I was living in Northern California at the time, staying with a boyfriend in a detached garage fixed up like a bedroom. I was resting in bed with my eyes closed but wasn't yet asleep. Suddenly, I felt as if I had been physically picked up and thrown- my stomach did a complete flip before I felt a very heavy weight pull my legs down. I was no longer myself- I was someone else and had been thrown in a lake and was being dragged to the bottom. Fear, panic, a realization that I was going to die. I leapt out of bed gasping for air as I was experiencing the feelings of drowning! I rushed outside to look at the stars and gulp some more air. As I turned back toward the garage I saw a figure standing at the door to the garage, looking in, his back to me. He wore a baseball cap, t-shirt and shorts. I could completely see through him and he stood there completely still, almost like a photograph. I stood there frozen- not knowing what any of this meant. In a blink, in an instant- he was gone.
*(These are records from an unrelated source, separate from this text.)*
/-- **(14.8), large-conductor leg, from the per-block large-sieve bounds (β = 0, the typed node).**
Suppose that for every `B` there are `k`, `C` such that, for all large `D` under (A), for every `κ*`
with (14.1) and all `1 ≤ d ≤ 2P₄`, `h ≥ 1`, `D³ ≤ R ≤ 3DP₄` with `hR < P`, the §7.u041-type block bound
`R^{−3/2} Σ_{R≤r<2R} Σ*_{θ mod r, θχ non-principal} |Σ_{(l,h)=1} κ*(dl)θ(l) Σ_{p∼P} χθ̄(p)Δ(l/(phr))|
 ≤ C·τ₅(d)·h·𝓛ᵏ·(R^{1/2}P^{3/2} + R^{−1/2}P²)` holds ("Mellin transform, Lemma 5.4 (i) and the
large sieve inequality … in a way similar to the proof of Proposition 7.1"). Then the `D³ ≤ r < 2DP₄`
part of the u017 majorant is `≤ C'·P²·D^{−3/8}` for all large `D`: `Typed.Sec14.Eq148leg2` holds.
[cite: Zhang2022LandauSiegel, §14 (14.8) p.79, tex L3956–L3963] -/
theorem eq148leg2_of_blocks
    (hblock : ∀ B : ℝ, ∃ k : ℕ, ∃ C : ℝ, ForAllLarge fun D _ χ => AssumptionA D χ →
      ∀ κs : ℕ → ℂ, Eq141 B κs → ∀ (d h : ℕ) (R : ℝ), 0 < d → (d : ℝ) ≤ 2 * P4 D → 0 < h →
        (D : ℝ) ^ 3 ≤ R → R ≤ 3 * (D : ℝ) * P4 D → (h : ℝ) * R < bigP D →
        R ^ (-(3 / 2 : ℝ)) * ∑ r ∈ dyadic R,
            ∑ θ ∈ finsetOf {θ : DirichletCharacter ℂ r | θ.IsPrimitive ∧
                DirichletCharacter.changeLevel (dvd_mul_left r D) θ ≠
                  DirichletCharacter.changeLevel (dvd_mul_right D r) χ},
              ‖∑' l : ℕ, if Nat.Coprime l h then
                  κs (d * l) * θ (l : ZMod r) *
                    ∑ p ∈ primeWindow D, χ (p : ZMod D) * θ⁻¹ (p : ZMod r) *
                      DeltaW D ((l : ℝ) / ((p : ℝ) * h * r)) else 0‖ ≤
          C * MeanSquareMajorant.tau 5 d * h * ell D ^ k *
            (R ^ (1 / 2 : ℝ) * bigP D ^ (3 / 2 : ℝ) + R ^ (-(1 / 2 : ℝ)) * bigP D ^ 2)) :
    Eq148leg2 := by
  intro B
  obtain ⟨k, C, D₀, hbl⟩ := hblock B
  obtain ⟨K, -, hK⟩ := ell_pow_le_mul_rpow_eighth (k + 81)
  obtain ⟨D₁, hD₁⟩ := sq_mul_sqrt_three_t0_le_bigT
  obtain ⟨D₂, hD₂⟩ := exists_nat_forall_le_ell 3
  refine ⟨3 / 8, by norm_num, 3840 * max C 0 * MeanSquareMajorant.majorantConst 5 5 * K,
    max D₀ (max D₁ D₂), fun D _ χ hD hq hp hA κs as hκ _ => ?_⟩
  have hDD₀ : D₀ ≤ D := le_trans (le_max_left _ _) hD
  have hDD₁ : D₁ ≤ D := le_trans (le_trans (le_max_left _ _) (le_max_right _ _)) hD
  have hDD₂ : D₂ ≤ D := le_trans (le_trans (le_max_right _ _) (le_max_right _ _)) hD
  have hL3 : 3 ≤ ell D := hD₂ D hDD₂
  have hD1nat : 1 ≤ D := by
    by_contra h0
    push Not at h0
    have : D = 0 := by omega
    have : ell D = 0 := by rw [ell, this, Nat.cast_zero, Real.log_zero]
    linarith
  have hP40 : 0 ≤ P4 D := zero_le_one.trans (one_le_P4_of_three_le hL3)
  have hX1 : 1 ≤ ⌈2 * (D : ℝ) * P4 D⌉₊ := by
    have h1 : 1 ≤ P4 D := one_le_P4_of_three_le hL3
    have hD1 : (1 : ℝ) ≤ D := by exact_mod_cast hD1nat
    refine Nat.one_le_iff_ne_zero.mpr (Nat.ceil_pos.mpr ?_).ne'
    nlinarith
  have hXle : ((⌈2 * (D : ℝ) * P4 D⌉₊ : ℕ) : ℝ) ≤ 2 * (D : ℝ) * P4 D + 1 :=
    (Nat.ceil_lt_add_one (by positivity)).le
  exact largeR_sum_le_of_blocks hL3 (hD₁ D hDD₁) (hK D hD1nat)
    (fun d h r => ∑ θ ∈ finsetOf {θ : DirichletCharacter ℂ r | θ.IsPrimitive ∧
        DirichletCharacter.changeLevel (dvd_mul_left r D) θ ≠
          DirichletCharacter.changeLevel (dvd_mul_right D r) χ},
      ‖∑' l : ℕ, if Nat.Coprime l h then
          κs (d * l) * θ (l : ZMod r) *
            ∑ p ∈ primeWindow D, χ (p : ZMod D) * θ⁻¹ (p : ZMod r) *
              DeltaW D ((l : ℝ) / ((p : ℝ) * h * r)) else 0‖)
    (fun d h r => Finset.sum_nonneg fun _ _ => norm_nonneg _) hX1 hXle
    (fun r => (Finset.Ico 1 ⌈bigP D / r⌉₊).filter (fun h => D / Nat.gcd D r ∣ h))
    (fun r => Finset.filter_subset _ _) (hbl D χ hDD₀ hq hp hA κs hκ)

/-- **(14.8), large-conductor leg, β-TWISTED form** (the shape wanted by the general-β assembly of
Proposition 14.1, `Section14Prop141Twisted`: weight `(pt₀)^β` inside the `p`-sum, `r`-range
`Icc 2 ⌊2DP₄⌋`). From the twisted per-block bounds (uniform in `‖β‖ < 5α`) the `D³ ≤ r ≤ 2DP₄` part of
the twisted u017 majorant `rhs1417OnW` is `≤ C'·P²·D^{−3/8}` for all large `D`.
[cite: Zhang2022LandauSiegel, §14 (14.8) p.79, tex L3956–L3963; p.76 tex L3849 ("almost identical")] -/
theorem rhs1417OnW_largeR_le_of_blocks
    (hblock : ∀ B : ℝ, ∃ k : ℕ, ∃ C : ℝ, ForAllLarge fun D _ χ => AssumptionA D χ →
      ∀ β : ℂ, ‖β‖ < 5 * alpha D → ∀ κs : ℕ → ℂ, Eq141 B κs →
      ∀ (d h : ℕ) (R : ℝ), 0 < d → (d : ℝ) ≤ 2 * P4 D → 0 < h →
        (D : ℝ) ^ 3 ≤ R → R ≤ 3 * (D : ℝ) * P4 D → (h : ℝ) * R < bigP D →
        R ^ (-(3 / 2 : ℝ)) * ∑ r ∈ dyadic R,
            ∑ θ ∈ finsetOf {θ : DirichletCharacter ℂ r | θ.IsPrimitive ∧
                DirichletCharacter.changeLevel (dvd_mul_left r D) θ ≠
                  DirichletCharacter.changeLevel (dvd_mul_right D r) χ},
              ‖∑' l : ℕ, if Nat.Coprime l h then
                  κs (d * l) * θ (l : ZMod r) *
                    ∑ p ∈ primeWindow D, χ (p : ZMod D) * θ⁻¹ (p : ZMod r) * wt D β p *
                      DeltaW D ((l : ℝ) / ((p : ℝ) * h * r)) else 0‖ ≤
          C * MeanSquareMajorant.tau 5 d * h * ell D ^ k *
            (R ^ (1 / 2 : ℝ) * bigP D ^ (3 / 2 : ℝ) + R ^ (-(1 / 2 : ℝ)) * bigP D ^ 2)) :
    ∀ B : ℝ, ∃ c : ℝ, 0 < c ∧ ∃ C : ℝ, ForAllLarge fun D _ χ => AssumptionA D χ →
      ∀ β : ℂ, ‖β‖ < 5 * alpha D → ∀ κs as : ℕ → ℂ, Eq141 B κs → Eq142 D B as →
        rhs1417OnW χ β κs ((Finset.Icc 2 ⌊2 * (D : ℝ) * P4 D⌋₊).filter (fun r => ¬ r < D ^ 3))
          ≤ C * bigP D ^ 2 * (D : ℝ) ^ (-c) := by
  intro B
  obtain ⟨k, C, D₀, hbl⟩ := hblock B
  obtain ⟨K, -, hK⟩ := ell_pow_le_mul_rpow_eighth (k + 81)
  obtain ⟨D₁, hD₁⟩ := sq_mul_sqrt_three_t0_le_bigT
  obtain ⟨D₂, hD₂⟩ := exists_nat_forall_le_ell 3
  refine ⟨3 / 8, by norm_num, 3840 * max C 0 * MeanSquareMajorant.majorantConst 5 5 * K,
    max D₀ (max D₁ D₂), fun D _ χ hD hq hp hA β hβ κs as hκ _ => ?_⟩
  have hDD₀ : D₀ ≤ D := le_trans (le_max_left _ _) hD
  have hDD₁ : D₁ ≤ D := le_trans (le_trans (le_max_left _ _) (le_max_right _ _)) hD
  have hDD₂ : D₂ ≤ D := le_trans (le_trans (le_max_right _ _) (le_max_right _ _)) hD
  have hL3 : 3 ≤ ell D := hD₂ D hDD₂
  have hD1nat : 1 ≤ D := by
    by_contra h0
    push Not at h0
    have : D = 0 := by omega
    have : ell D = 0 := by rw [ell, this, Nat.cast_zero, Real.log_zero]
    linarith
  have hP40 : 0 ≤ P4 D := zero_le_one.trans (one_le_P4_of_three_le hL3)
  have hX1 : 1 ≤ ⌊2 * (D : ℝ) * P4 D⌋₊ + 1 := by omega
  have hXle : ((⌊2 * (D : ℝ) * P4 D⌋₊ + 1 : ℕ) : ℝ) ≤ 2 * (D : ℝ) * P4 D + 1 := by
    push_cast
    linarith [Nat.floor_le (show 0 ≤ 2 * (D : ℝ) * P4 D by positivity)]
  have hIcc : (Finset.Icc 2 ⌊2 * (D : ℝ) * P4 D⌋₊).filter (fun r => ¬ r < D ^ 3) =
      (Finset.Ico 2 (⌊2 * (D : ℝ) * P4 D⌋₊ + 1)).filter (fun r => ¬ r < D ^ 3) := by
    rw [Finset.Ico_add_one_right_eq_Icc]
  rw [hIcc]
  exact largeR_sum_le_of_blocks hL3 (hD₁ D hDD₁) (hK D hD1nat)
    (fun d h r => ∑ θ ∈ finsetOf {θ : DirichletCharacter ℂ r | θ.IsPrimitive ∧
        DirichletCharacter.changeLevel (dvd_mul_left r D) θ ≠
          DirichletCharacter.changeLevel (dvd_mul_right D r) χ},
      ‖∑' l : ℕ, if Nat.Coprime l h then
          κs (d * l) * θ (l : ZMod r) *
            ∑ p ∈ primeWindow D, χ (p : ZMod D) * θ⁻¹ (p : ZMod r) * wt D β p *
              DeltaW D ((l : ℝ) / ((p : ℝ) * h * r)) else 0‖)
    (fun d h r => Finset.sum_nonneg fun _ _ => norm_nonneg _) hX1 hXle
    (fun r => (Finset.Ico 1 ⌈bigP D / r⌉₊).filter (fun h => D / Nat.gcd D r ∣ h))
    (fun r => Finset.filter_subset _ _) (hbl D χ hDD₀ hq hp hA β hβ κs hκ)

end Literature.NumberTheory.LFunctions.Zhang2022.Typed.Sec14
I firmly believe I shared this young man's death with him- nothing so profound has happened to me since, although I suppose you could classify me as a psychic sensitive/empath. Maybe a medium in this instance since I 'was' him for a few moments.
How else could this have happened?
I had none of these abilities until about 3 years ago when I survived some extreme and abusive events. I could tell you the exact day it all began. I now see faces and figures and places when I close my eyes. I can't make sense of them, but there they are. A bearded man, a couple holding hands, a park bench. I've sought counseling and undergone tests and taken medication in an attempt to make these things stop, but I've found if I just accept what's happening it's not as bad as fighting against it.
I'm looking for a little advice and clarity on what's going on with me, and how to classify what I apparently shared with a stranger during his last moments.